>>>

/-! ## §1 The decomposed representative of a pair ON A DIRECTION SET `T` -/

/-- **THE DECOMPOSED REPRESENTATIVE OF A PAIR ON A DIRECTION SET `T`** `(U_A, U_B)` at level `k` (background `W := cavg L U_B`, period
`P := N·L^k`, box `F := periodBox P`, window `perWin d P`, weighted norm `N_w := energyNormW L k W · F`): VERBATIM
`NE3ProductPathChart.DecomposedRep` with the slice `frameFreeBlockLandauW L N k W` replaced by the parameter `T` (field `tangent : X ∈ T`) and ONE
more structural field `perT` (the members of `T` are `(N·L^k)`-periodic — for `T_♮(W)` a theorem, `mem_frameFreeBlockLandauW_struct`).  A hypothesis
SHAPE, asserted for nothing. [folklore] -/
@[folklore]
structure DecomposedRepT (𝒞 : ℕ → Set (Site d → Fin d → (Matrix n n ℂ)ˣ)) (L N k : ℕ)
    (V UA UB : Site d → Fin d → (Matrix n n ℂ)ˣ) (u : Site d → (Matrix n n ℂ)ˣ)
    (X Nn : Site d → Fin d → Matrix n n ℂ) (T : Set (Site d → Fin d → Matrix n n ℂ)) (α αN ν κ₁ κ₂ a : ℝ) : Prop where
  /-- the gauge transformation is `U(N)`-valued and periodic -/
  gauge : IsUnitarySite u ∧ IsPeriodicSite u ((N * L ^ k : ℕ) : ℤ)
  /-- the bondwise product representation `U_A^u(b) = W(b)·e^{N(b)}·e^{−X(b)}` -/
  rep : ∀ (x : Site d) (μ : Fin d), ((gaugeAct u UA x μ : (Matrix n n ℂ)ˣ) : Matrix n n ℂ)
    = (cavg L UB x μ : Matrix n n ℂ) * (exp (Nn x μ) * exp (-X x μ))
  /-- the tangent datum is skew -/
  skewX : IsSkewDir X
  /-- the tangent datum is periodic -/
  perX : IsPeriodicDir X ((N * L ^ k : ℕ) : ℤ)
  /-- the normal part is skew -/
  skewN : IsSkewDir Nn
  /-- the normal part is periodic -/
  perN : IsPeriodicDir Nn ((N * L ^ k : ℕ) : ℤ)
  /-- THE SLICE CONDITION: the tangent datum lies in the direction set `T` -/
  tangent : X ∈ T
  /-- the direction set consists of `(N·L^k)`-periodic directions -/
  perT : ∀ Y ∈ T, IsPeriodicDir Y ((N * L ^ k : ℕ) : ℤ)
  /-- sup bound of the tangent datum -/
  supX : ∀ (x : Site d) (μ : Fin d), ‖X x μ‖ ≤ α
  /-- sup bound of the normal part -/
  supN : ∀ (x : Site d) (μ : Fin d), ‖Nn x μ‖ ≤ αN
  /-- the sup data are non-negative -/
  hα0 : 0 ≤ α
  /-- the sup data are non-negative -/
  hαN0 : 0 ≤ αN
  /-- numeric smallness of the sup data -/
  hα : α ≤ 1 / 32
  /-- numeric smallness of the sup data -/
  hαN : αN ≤ 1 / 64
  /-- the sup data are of size `L^{−k}` (the chart's (J1) letter) -/
  hαk : (α + αN) * (L : ℝ) ^ k ≤ 1
  /-- the background is admissible for run A -/
  admW : cavg L UB ∈ admissible 𝒞 L k V
  /-- the moving plaquette radius is non-negative -/
  ha : 0 ≤ a
  /-- the moving plaquette radius along the product path -/
  small : ∀ t ∈ Icc (0:ℝ) 1, ∀ p ∈ perWin d (N * L ^ k),
    ‖((fhol (vary (cavg L UB) (pathΓ X Nn t) 1) p : (Matrix n n ℂ)ˣ) : Matrix n n ℂ) - 1‖ ≤ a
  /-- SIZE 1: the normal part is `ν`-small in the weighted norm, relative to the tangent datum -/
  nwN : energyNormW L k (cavg L UB) Nn (periodBox (N * L ^ k)) ≤ ν * energyNormW L k (cavg L UB) X (periodBox (N * L ^ k))
  /-- SIZE 2: the ℓ¹-curl of the normal part against the plaquette radius -/
  curlN : a * ∑ p ∈ perWin d (N * L ^ k), ‖curl (cavg L UB) Nn p‖ ≤ κ₁ * energyNormW L k (cavg L UB) X (periodBox (N * L ^ k)) ^ 2
  /-- SIZE 3: the ℓ¹ norm of the normal part against the plaquette radius and the sup data -/
  l1N : a * ((α + αN) * dirL1 Nn (periodBox (N * L ^ k))) ≤ κ₂ * energyNormW L k (cavg L UB) X (periodBox (N * L ^ k)) ^ 2

/-- **THE OWNER'S SHAPE IS THE INSTANCE `T := T_♮(W)`**: a `DecomposedRep` is a `DecomposedRepT` on `frameFreeBlockLandauW L N k (cavg L U_B)` (its
members are periodic by `mem_frameFreeBlockLandauW_struct`). [folklore] -/
theorem decomposedRepT_of_decomposedRep
    {𝒞 : ℕ → Set (Site d → Fin d → (Matrix n n ℂ)ˣ)} {L N k : ℕ} {V UA UB : Site d → Fin d → (Matrix n n ℂ)ˣ}
    {u : Site d → (Matrix n n ℂ)ˣ} {X Nn : Site d → Fin d → Matrix n n ℂ} {α αN ν κ₁ κ₂ a : ℝ}
    (h : DecomposedRep 𝒞 L N k V UA UB u X Nn α αN ν κ₁ κ₂ a) :
    DecomposedRepT 𝒞 L N k V UA UB u X Nn (frameFreeBlockLandauW L N k (cavg L UB)) α αN ν κ₁ κ₂ a where
  gauge := h.gauge
  rep := h.rep
  skewX := h.skewX
  perX := h.perX
  skewN := h.skewN
  perN := h.perN
  tangent := h.tangent
  perT := fun _ hY => (mem_frameFreeBlockLandauW_struct hY).2.1
  supX := h.supX
  supN := h.supN
  hα0 := h.hα0
  hαN0 := h.hαN0
  hα := h.hα
  hαN := h.hαN
  hαk := h.hαk
  admW := h.admW
  ha := h.ha
  small := h.small
  nwN := h.nwN
  curlN := h.curlN
  l1N := h.l1N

<<<

» **What the exercise asks**:
The answer must hold only the lines from the first line of the data through the line bearing "energyNormW L k W", returned exactly.

» **Response to this exercise**:
/-! ## §1 The decomposed representative of a pair ON A DIRECTION SET `T` -/

/-- **THE DECOMPOSED REPRESENTATIVE OF A PAIR ON A DIRECTION SET `T`** `(U_A, U_B)` at level `k` (background `W := cavg L U_B`, period
`P := N·L^k`, box `F := periodBox P`, window `perWin d P`, weighted norm `N_w := energyNormW L k W · F`): VERBATIM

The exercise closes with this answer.